March was endometriosis awareness month. The mission is to raise awareness of the condition which affects approximately 176 million women and an estimated 10% of women in the United States.
What is endometriosis?
Endometriosis is a condition in which the tissue that forms the uterine lining, or endometrium, is found elsewhere in a woman’s body. Symptoms of the condition often correlates with the menstrual cycle, but a woman with endometriosis may also experience pain that occurs outside of her cycle. The condition is discovered most commonly in women age 30-40, but due to its relationship with the menstrual cycle, symptoms are often confused for cramps and, in many cases, is undiagnosed.
What are the symptoms?
Endometriosis causes problems because the displaced tissue, called implants, responds to changes in levels of estrogen, just like the uterine lining. The implants swell and bleed and surrounding tissue can become irritated and inflamed as a result, sometimes leaving scar tissue known as adhesions. Many women may experience no symptoms at all, but chronic pelvic pain is the most common symptom of endometriosis—particularly before and during the menstrual cycle. Some women with the condition may also experience heavy menstrual bleeding. Sufferers of endometriosis may also experience pain during sex. If it affects the bowel or bladder, pain during bowel movements or during urination may also occur.

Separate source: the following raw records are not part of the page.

/-- **S4b-cyc′ (`D′`-form) ⟸ «`k ≤ x′` at every positive-level cyclotomic common zero»** (Contra twin of
`stub_cyclotomicLowerPosLevel_of_katoFineLowerAt`): for the guard colour `•` (`L^• ≠ 0` on X8), every `γ⁻¹`-keyed f.g. torsion dual datum
`D′` of `Sel^•` and its Néron-normalised `G`, `ℓ_𝔭 Λ/(G) ≤ ℓ_𝔭 D′.X` at those primes (Main Conj. 7.21 ⊆ there, PRINT keying) — via the
contragredient four-term identity `ℓ D′ + k = x′ + m` (`SharpFlatColemanKatoDataContra.lengthAt_add_eq`), `k`, `ℓ D′` finite; the auxiliary
`γ⁻¹`-keyed fine datum is the `ι`-twist of the tree's `γ`-keyed one. [cite: Sprung2012, Thm. 7.14 (3) (p. 1504), Prop. 7.19, Main Conj. 7.21 (p. 1505)]
[cite: Kato2004Asterisque, Conj. 12.10 (p. 224), §17.13 (p. 280)] -/
theorem cyclotomicLowerPosLevel_contra_of_katoFineLowerAt
    (hfine : ∀ (W : WeierstrassCurve ℚ) [W.IsElliptic] [W.IsGloballyMinimal] (p : ℕ) [Fact p.Prime]
      [ContinuousSMul ℤ_[p] (W.tateModule p)] [Module.Free ℤ_[p] (W.tateModule p)]
      [Module.Finite ℤ_[p] (W.tateModule p)],
      ClassX8 W p → ∀ (κ : ZpExtension ℚ p) (γ : Field.absoluteGaloisGroup ℚ),
      κ.IsCyclotomic → κ.IsTopGenerator γ → IsCyclotomicVariable p γ →
    ∀ (v : HeightOneSpectrum (𝓞 ℚ)), (p : 𝓞 ℚ) ∈ v.asIdeal →
    ∀ (g : Field.absoluteGaloisGroup (v.adicCompletion ℚ)),
      κ.IsTopGenerator (resGalOfEmb (closureEmb (K := ℚ) (v.adicCompletion ℚ)) g) →
    ∀ (cneg : localPoints W (v.adicCompletion ℚ)) (c : ℕ → localPoints W (v.adicCompletion ℚ)),
      IsHondaSystem κ (closureEmb (K := ℚ) (v.adicCompletion ℚ)) W (W.frobeniusTrace p) g cneg c →
    ∀ (N : ℕ) (_ : NeZero N) (f : CuspForm (Gamma0 N) 2) (ϖ : ℚ) (Lsharp Lflat : IwasawaAlgebra p),
      IsNewformOf W f → (ϖ : ℝ) * W.realPeriodRat = plusPeriod f →
      IsSprungPair f p (W.frobeniusTrace p) Lsharp Lflat →
    ∀ (I : Kato2004.IwasawaH1Data W p κ γ)
      (Cs : SharpFlatColemanKatoDataContra W p f ϖ κ γ (closureEmb (K := ℚ) (v.adicCompletion ℚ))
        (W.frobeniusTrace p) g c Chroma.sharp I)
      (Cf : SharpFlatColemanKatoDataContra W p f ϖ κ γ (closureEmb (K := ℚ) (v.adicCompletion ℚ))
        (W.frobeniusTrace p) g c Chroma.flat I),
      Cs.Z = Cf.Z →
    ∀ (Y : W.FineSelmerDualData κ γ⁻¹) (𝔭 : PrimeSpectrum (IwasawaAlgebra p)), 𝔭.asIdeal.height = 1 →
      (PowerSeries.X : IwasawaAlgebra p) ∉ 𝔭.asIdeal →
      (∃ j : ℕ, 1 ≤ j ∧
        ((((Polynomial.cyclotomic (p ^ j) ℤ).comp (Polynomial.X + 1)).map (Int.castRingHom ℤ_[p]) : Polynomial ℤ_[p]) :
          PowerSeries ℤ_[p]) ∈ 𝔭.asIdeal) →
      (∀ (col' : Chroma) (G' : IwasawaAlgebra p),
        iwasawaToPowerSeries p G' =
          PowerSeries.C (ϖ : ℚ_[p]) * iwasawaToPowerSeries p (chromaticL col' Lsharp Lflat) →
        G' ∈ 𝔭.asIdeal) →
      Module.lengthAt (IwasawaAlgebra p) (I.H ⧸ Cs.Z) 𝔭 ≤ Module.lengthAt (IwasawaAlgebra p) Y.X 𝔭) :
    ∀ (W : WeierstrassCurve ℚ) [W.IsElliptic] [W.IsGloballyMinimal] (p : ℕ) [Fact p.Prime]
      [ContinuousSMul ℤ_[p] (W.tateModule p)] [Module.Free ℤ_[p] (W.tateModule p)]
      [Module.Finite ℤ_[p] (W.tateModule p)],
      ClassX8 W p → ∀ (col : Chroma) (κ : ZpExtension ℚ p) (γ : Field.absoluteGaloisGroup ℚ),
      κ.IsCyclotomic → κ.IsTopGenerator γ → IsCyclotomicVariable p γ →
    ∀ (v : HeightOneSpectrum (𝓞 ℚ)), (p : 𝓞 ℚ) ∈ v.asIdeal →
    ∀ (g : Field.absoluteGaloisGroup (v.adicCompletion ℚ)),
      κ.IsTopGenerator (resGalOfEmb (closureEmb (K := ℚ) (v.adicCompletion ℚ)) g) →
    ∀ (cneg : localPoints W (v.adicCompletion ℚ)) (c : ℕ → localPoints W (v.adicCompletion ℚ)),
      IsHondaSystem κ (closureEmb (K := ℚ) (v.adicCompletion ℚ)) W (W.frobeniusTrace p) g cneg c →
    ∀ (N : ℕ) (_ : NeZero N) (f : CuspForm (Gamma0 N) 2) (ϖ : ℚ) (Lsharp Lflat : IwasawaAlgebra p),
      IsNewformOf W f → (ϖ : ℝ) * W.realPeriodRat = plusPeriod f →
      IsSprungPair f p (W.frobeniusTrace p) Lsharp Lflat → chromaticL col Lsharp Lflat ≠ 0 →
    ∀ (D : SharpFlatSelmerDualData W κ γ⁻¹ (closureEmb (K := ℚ) (v.adicCompletion ℚ))
        (W.frobeniusTrace p) g c col) [Module.Finite (IwasawaAlgebra p) D.X],
      Module.IsTorsion (IwasawaAlgebra p) D.X →
    ∀ (G : IwasawaAlgebra p),
      iwasawaToPowerSeries p G =
        PowerSeries.C (ϖ : ℚ_[p]) * iwasawaToPowerSeries p (chromaticL col Lsharp Lflat) →
    ∀ (I : Kato2004.IwasawaH1Data W p κ γ)
      (Cs : SharpFlatColemanKatoDataContra W p f ϖ κ γ (closureEmb (K := ℚ) (v.adicCompletion ℚ))
        (W.frobeniusTrace p) g c Chroma.sharp I)
      (Cf : SharpFlatColemanKatoDataContra W p f ϖ κ γ (closureEmb (K := ℚ) (v.adicCompletion ℚ))
        (W.frobeniusTrace p) g c Chroma.flat I),
      Cs.Z = Cf.Z →
    ∀ 𝔭 : PrimeSpectrum (IwasawaAlgebra p), 𝔭.asIdeal.height = 1 →
      (PowerSeries.X : IwasawaAlgebra p) ∉ 𝔭.asIdeal →
      (∃ j : ℕ, 1 ≤ j ∧
        ((((Polynomial.cyclotomic (p ^ j) ℤ).comp (Polynomial.X + 1)).map (Int.castRingHom ℤ_[p]) : Polynomial ℤ_[p]) :
          PowerSeries ℤ_[p]) ∈ 𝔭.asIdeal) →
      (∀ (col' : Chroma) (G' : IwasawaAlgebra p),
        iwasawaToPowerSeries p G' =
          PowerSeries.C (ϖ : ℚ_[p]) * iwasawaToPowerSeries p (chromaticL col' Lsharp Lflat) →
        G' ∈ 𝔭.asIdeal) →
      Module.lengthAt (IwasawaAlgebra p) (IwasawaAlgebra p ⧸ Ideal.span {G}) 𝔭 ≤
        Module.lengthAt (IwasawaAlgebra p) D.X 𝔭 := by
  intro W _ _ p _ _ _ _ hX col κ γ hκ hγ hcv v hv g hg cneg c hH N hN f ϖ Lsharp Lflat hf hϖ hSP hcol D _ hXt G hG
    I Cs Cf hZ 𝔭 h𝔭 hT hΦ hcommon
  haveI : NeZero N := hN
  -- a natural-keyed fine datum: the `ι`-twist of the tree's `γ`-keyed one
  obtain ⟨Y₀⟩ := W.nonempty_fineSelmerDualData κ hγ
  obtain ⟨Y, -, -, -⟩ := Kato2004.fineSelmerDualData_exists_involTwist (mul_inv_cancel γ) Y₀
  have hk := hfine W p hX κ γ hκ hγ hcv v hv g hg cneg c hH N hN f ϖ Lsharp Lflat hf hϖ hSP I Cs Cf hZ Y 𝔭 h𝔭 hT hΦ hcommon
  have hirr : W.HasIrreducibleModPGaloisRep p := ClassX8.irr' W p hX
  have hG0 : G ≠ 0 := normalised_ne_zero_contraAux (periodRatio_ne_zero_contraAux hf hϖ) hcol hG
  have hD : Module.lengthAt (IwasawaAlgebra p) D.X 𝔭 ≠ ⊤ :=
    IwasawaAlgebra.lengthAt_ne_top_of_isTorsion_of_height_le_one p D.X hXt 𝔭 h𝔭.le
  cases col with
  | sharp =>
    exact le_of_add_eq_add_of_le_of_ne_top (Cs.lengthAt_add_eq W p hirr hSP hcol hG D Y 𝔭 h𝔭) hk hD
      (Cs.lengthAt_quotient_zeta_ne_top W p hirr hSP hcol hG hG0 𝔭 h𝔭)
  | flat =>
    rw [hZ] at hk
    exact le_of_add_eq_add_of_le_of_ne_top (Cf.lengthAt_add_eq W p hirr hSP hcol hG D Y 𝔭 h𝔭) hk hD
      (Cf.lengthAt_quotient_zeta_ne_top W p hirr hSP hcol hG hG0 𝔭 h𝔭)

How do I get tested for it?
A simple test for endometriosis does not yet exist. Your healthcare provider may first conduct a pelvic exam, but the presence of the condition can only be confirmed via a surgical procedure, called laparoscopy. Sometimes the surgeon may remove a small amount of tissue for biopsy.
How is it treated?
Treatment for endometriosis depends largely its severity. Endometriosis can be treated with medication, surgery, or a combination of the two depending on the symptoms and whether the woman wishes to conceive in the future. If pain is the primary issue, your health provider will most likely try medication first. During surgery, endometriosis implants are removed. Most women experience relief following surgery, but 40-80% of affected women experience recurring pain in as little as two years.
What causes endometriosis?
There are many theories regarding the cause of endometriosis, but they have yet to be proven, so the cause of the condition remains unknown. Scientists researching endometriosis all agree, however, that the condition is affected by estrogen. Because of this, most current medical treatments attempt to temper estrogen production to provide relief.